The Antibacterial Activity of 2-aminoindanbiguanide Chloride and Acetate Salts against Resistant Gram-negative Bacilli

Antiseptics and disinfectants are important substances for medical care. However, the needs for new antiseptics have increased in the last few years, due to multi-drug resistant pathogens. In this study we aimed to evaluate, the efficacy of 2-aminoindanbiguanide chloride (2-AIB.HCI) and 2-aminoindanbiguanideacetate (2-AIB.HOAc) salts that were synthesized against multi-drug resistant Gram-negative bacilli (MDR-GNB) (Acinetobacter spp, Escherichia coli and Klebsiella pneumoniae). According to our resultsat70 mg/mL concentrations of 2-AIB.HCI and 2-AIB.HOAc salts have been confirmed to be effective against hospital infection causing MDR-GNB. It was shown that 2-AIB.HCI and 2-AIB.HOAc salts have antibacterial efficacy against MDR-GNB.[5]

Reference

[1] Zhong, Z., Xing, R., Liu, S., Wang, L., Cai, S. and Li, P., 2008. Synthesis of acyl thiourea derivatives of chitosan and their antimicrobial activities in vitro. Carbohydrate research, 343(3), pp.566-570.

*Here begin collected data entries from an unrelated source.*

import Mathlib
import HarnessLib
import HarnessLib.Audit
import Summits.Parity.Statement
import Literature.NumberTheory.Sieve.CubicMinorantDefs
import Literature.NumberTheory.Sieve.HeathBrownWeightClassSums
import HarnessLib.Audit.Status.Attr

[2] Bregović, V.B., Basarić, N. and Mlinarić-Majerski, K., 2015. Anion binding with urea and thiourea derivatives. Coordination Chemistry Reviews, 295, pp.80-124.

[3] Saeed, S., Rashid, N., Jones, P.G., Ali, M. and Hussain, R., 2010. Synthesis, characterization and biological evaluation of some thiourea derivatives bearing benzothiazole moiety as potential antimicrobial and anticancer agents. European journal of medicinal chemistry, 45(4), pp.1323-1331.

[4] Mansour, R. and Elshafei, A.M., 2017. Protection of Metal Surfaces from Microbial Colonization. Annual Research & Review in Biology, pp.1-8.

[5] Genç, H. and Karabay, O., 2014. The antibacterial activity of 2-aminoindanbiguanide chloride and acetate salts against resistant gram-negative bacilli. Annual Research & Review in Biology, pp.1353-1360.